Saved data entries
◆ ◆ ◆ ◆ ◆ ◆ ◆

include heA in
set_option maxHeartbeats 3200000 in
set_option synthInstance.maxHeartbeats 400000 in
-- instance-path unification between `Gqs L v` and the model group through `eA` (class of FILE C)
/-- **The cell test read through `eA`**: if `h·w̃·κ ∈ K₁` with `h ∈ B_v`, `κ ∈ I`, then `(d w̃)⁻¹ (h w̃ κ) ∈ I` for any Borel `d` with `d w̃ ∈ K₁` (§1 `inv_mul_mem_inf_of_mem_borelU` in the
model, ★ FILE C `eA_mem_borelU_iff` ∕ `mem_comap_iff` ∕ `eA_vec`). [cite: BruhatTits1972, (4.4.3)] [cite: PlatonovRapinchuk1994, §5.1] -/
theorem inv_mul_mem_I_of_eq_borel_mul_weyl_mul {ϖ : w.1.adicCompletion L}
    (hd : HermitianLattice.UnramifiedLocalConjDatum (galAdicCompletionMap (L := L) (IsCMField.complexConj L) hw) ϖ)
    (g₁ : GL (Fin 3) (w.1.adicCompletion L)) (hg₁ : (g₁ : Matrix (Fin 3) (Fin 3) (w.1.adicCompletion L)) = Matrix.diagonal ![(1 : w.1.adicCompletion L), 1, ϖ])
    (K0 K1 I : Subgroup (Gqs L v))
    (hK0 : K0 = ((glInt 3 (w.1.adicCompletion L)).subgroupOf
      (unitaryGroupOfForm (galAdicCompletionMap (L := L) (IsCMField.complexConj L) hw) ((StdForm.antidiagonal 3).over (w.1.adicCompletion L)))).comap
        eA.toMulEquiv.toMonoidHom)
    (hK1 : K1 = (((glInt 3 (w.1.adicCompletion L)).map (MulAut.conj g₁).toMonoidHom).subgroupOf
      (unitaryGroupOfForm (galAdicCompletionMap (L := L) (IsCMField.complexConj L) hw) ((StdForm.antidiagonal 3).over (w.1.adicCompletion L)))).comap
        eA.toMulEquiv.toMonoidHom)
    (hI : I = K0 ⊓ K1)
    (d : ↥(cmBorelTriple L 3 v).P) (hdK1 : (d : ↥(unitaryGroupOfForm (conjLocal L (IsCMField.complexConj L) v) (cmLocalForm L 3 v))) * (![(1 : ↥(unitaryGroupOfForm (conjLocal L (IsCMField.complexConj L) v) (cmLocalForm L 3 v))), eA.symm (weylLongU (galAdicCompletionMap (L := L) (IsCMField.complexConj L) hw) (rfl : (StdForm.antidiagonal 3).over (w.1.adicCompletion L) = _))] 1) ∈ K1)
    (h : ↥(cmBorelTriple L 3 v).P) (κ : ↥(unitaryGroupOfForm (conjLocal L (IsCMField.complexConj L) v) (cmLocalForm L 3 v))) (hκ : κ ∈ I)
    (hk : (h : ↥(unitaryGroupOfForm (conjLocal L (IsCMField.complexConj L) v) (cmLocalForm L 3 v))) * (![(1 : ↥(unitaryGroupOfForm (conjLocal L (IsCMField.complexConj L) v) (cmLocalForm L 3 v))), eA.symm (weylLongU (galAdicCompletionMap (L := L) (IsCMField.complexConj L) hw) (rfl : (StdForm.antidiagonal 3).over (w.1.adicCompletion L) = _))] 1) * κ ∈ K1) :
    ((d : ↥(unitaryGroupOfForm (conjLocal L (IsCMField.complexConj L) v) (cmLocalForm L 3 v))) * (![(1 : ↥(unitaryGroupOfForm (conjLocal L (IsCMField.complexConj L) v) (cmLocalForm L 3 v))), eA.symm (weylLongU (galAdicCompletionMap (L := L) (IsCMField.complexConj L) hw) (rfl : (StdForm.antidiagonal 3).over (w.1.adicCompletion L) = _))] 1))⁻¹ *
      ((h : ↥(unitaryGroupOfForm (conjLocal L (IsCMField.complexConj L) v) (cmLocalForm L 3 v))) * (![(1 : ↥(unitaryGroupOfForm (conjLocal L (IsCMField.complexConj L) v) (cmLocalForm L 3 v))), eA.symm (weylLongU (galAdicCompletionMap (L := L) (IsCMField.complexConj L) hw) (rfl : (StdForm.antidiagonal 3).over (w.1.adicCompletion L) = _))] 1) * κ) ∈ I := by
  subst hI
  let eU : ↥(unitaryGroupOfForm (conjLocal L (IsCMField.complexConj L) v) (cmLocalForm L 3 v)) ≃ₜ* ↥(unitaryGroupOfForm (galAdicCompletionMap (L := L) (IsCMField.complexConj L) hw) ((StdForm.antidiagonal 3).over (w.1.adicCompletion L))) := eA
  have hdB : eU (d : ↥(unitaryGroupOfForm (conjLocal L (IsCMField.complexConj L) v) (cmLocalForm L 3 v))) ∈ borelU (galAdicCompletionMap (L := L) (IsCMField.complexConj L) hw) ((StdForm.antidiagonal 3).over (w.1.adicCompletion L)) :=
    (eA_mem_borelU_iff L v w hw eA heA _).2 d.2
  have hhB : eU (h : ↥(unitaryGroupOfForm (conjLocal L (IsCMField.complexConj L) v) (cmLocalForm L 3 v))) ∈ borelU (galAdicCompletionMap (L := L) (IsCMField.complexConj L) hw) ((StdForm.antidiagonal 3).over (w.1.adicCompletion L)) :=
    (eA_mem_borelU_iff L v w hw eA heA _).2 h.2
  have hw1 : eU (![(1 : ↥(unitaryGroupOfForm (conjLocal L (IsCMField.complexConj L) v) (cmLocalForm L 3 v))), eA.symm (weylLongU (galAdicCompletionMap (L := L) (IsCMField.complexConj L) hw) (rfl : (StdForm.antidiagonal 3).over (w.1.adicCompletion L) = _))] 1) =
      weylLongU (galAdicCompletionMap (L := L) (IsCMField.complexConj L) hw) (rfl : (StdForm.antidiagonal 3).over (w.1.adicCompletion L) = _) := by
    have e := eA_vec L v w hw eA 1
    simpa using e
  have htw : eU (d : ↥(unitaryGroupOfForm (conjLocal L (IsCMField.complexConj L) v) (cmLocalForm L 3 v))) * weylLongU (galAdicCompletionMap (L := L) (IsCMField.complexConj L) hw) (rfl : (StdForm.antidiagonal 3).over (w.1.adicCompletion L) = _) ∈
      ((glInt 3 (w.1.adicCompletion L)).map (MulAut.conj g₁).toMonoidHom).subgroupOf _ := by
    rw [← hw1, ← map_mul]
    exact (mem_comap_iff L v w hw eA _ _).1 (hK1 ▸ hdK1)
  have hκ' : eU κ ∈ (glInt 3 (w.1.adicCompletion L)).subgroupOf _ ⊓ ((glInt 3 (w.1.adicCompletion L)).map (MulAut.conj g₁).toMonoidHom).subgroupOf _ :=
    Subgroup.mem_inf.2 ⟨(mem_comap_iff L v w hw eA _ _).1 (hK0 ▸ (Subgroup.mem_inf.1 hκ).1), (mem_comap_iff L v w hw eA _ _).1 (hK1 ▸ (Subgroup.mem_inf.1 hκ).2)⟩
  have hk' : eU (h : ↥(unitaryGroupOfForm (conjLocal L (IsCMField.complexConj L) v) (cmLocalForm L 3 v))) * weylLongU (galAdicCompletionMap (L := L) (IsCMField.complexConj L) hw) (rfl : (StdForm.antidiagonal 3).over (w.1.adicCompletion L) = _) * eU κ ∈
      ((glInt 3 (w.1.adicCompletion L)).map (MulAut.conj g₁).toMonoidHom).subgroupOf _ := by
    rw [← hw1, ← map_mul, ← map_mul]
    exact (mem_comap_iff L v w hw eA _ _).1 (hK1 ▸ hk)
  have hmodel := inv_mul_mem_inf_of_mem_borelU (galAdicCompletionMap (L := L) (IsCMField.complexConj L) hw) rfl hd.vσ hd.vϖ g₁ hg₁ hdB hhB htw hκ' hk'
  -- pull back along `eA`
  have himg : eU (((d : ↥(unitaryGroupOfForm (conjLocal L (IsCMField.complexConj L) v) (cmLocalForm L 3 v))) * (![(1 : ↥(unitaryGroupOfForm (conjLocal L (IsCMField.complexConj L) v) (cmLocalForm L 3 v))), eA.symm (weylLongU (galAdicCompletionMap (L := L) (IsCMField.complexConj L) hw) (rfl : (StdForm.antidiagonal 3).over (w.1.adicCompletion L) = _))] 1))⁻¹ *
      ((h : ↥(unitaryGroupOfForm (conjLocal L (IsCMField.complexConj L) v) (cmLocalForm L 3 v))) * (![(1 : ↥(unitaryGroupOfForm (conjLocal L (IsCMField.complexConj L) v) (cmLocalForm L 3 v))), eA.symm (weylLongU (galAdicCompletionMap (L := L) (IsCMField.complexConj L) hw) (rfl : (StdForm.antidiagonal 3).over (w.1.adicCompletion L) = _))] 1) * κ)) =
      (eU (d : ↥(unitaryGroupOfForm (conjLocal L (IsCMField.complexConj L) v) (cmLocalForm L 3 v))) * weylLongU (galAdicCompletionMap (L := L) (IsCMField.complexConj L) hw) (rfl : (StdForm.antidiagonal 3).over (w.1.adicCompletion L) = _))⁻¹ *
        (eU (h : ↥(unitaryGroupOfForm (conjLocal L (IsCMField.complexConj L) v) (cmLocalForm L 3 v))) * weylLongU (galAdicCompletionMap (L := L) (IsCMField.complexConj L) hw) (rfl : (StdForm.antidiagonal 3).over (w.1.adicCompletion L) = _) * eU κ) := by
    rw [map_mul, map_inv, map_mul, map_mul, map_mul, hw1]
  refine Subgroup.mem_inf.2 ⟨?_, ?_⟩
  · rw [hK0]
    refine (mem_comap_iff L v w hw eA _ _).2 ?_
    change eU _ ∈ _
    rw [himg]
    exact (Subgroup.mem_inf.1 hmodel).1
  · rw [hK1]
    refine (mem_comap_iff L v w hw eA _ _).2 ?_
    change eU _ ∈ _
    rw [himg]
    exact (Subgroup.mem_inf.1 hmodel).2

◆ ◆ ◆ ◆ ◆ ◆ ◆

[Instructions for the task]:
Where a line of the records has the string "cmBorelTriple", return that line.

[Answer box]:
    (d : ↥(cmBorelTriple L 3 v).P) (hdK1 : (d : ↥(unitaryGroupOfForm (conjLocal L (IsCMField.complexConj L) v) (cmLocalForm L 3 v))) * (![(1 : ↥(unitaryGroupOfForm (conjLocal L (IsCMField.complexConj L) v) (cmLocalForm L 3 v))), eA.symm (weylLongU (galAdicCompletionMap (L := L) (IsCMField.complexConj L) hw) (rfl : (StdForm.antidiagonal 3).over (w.1.adicCompletion L) = _))] 1) ∈ K1)
    (h : ↥(cmBorelTriple L 3 v).P) (κ : ↥(unitaryGroupOfForm (conjLocal L (IsCMField.complexConj L) v) (cmLocalForm L 3 v))) (hκ : κ ∈ I)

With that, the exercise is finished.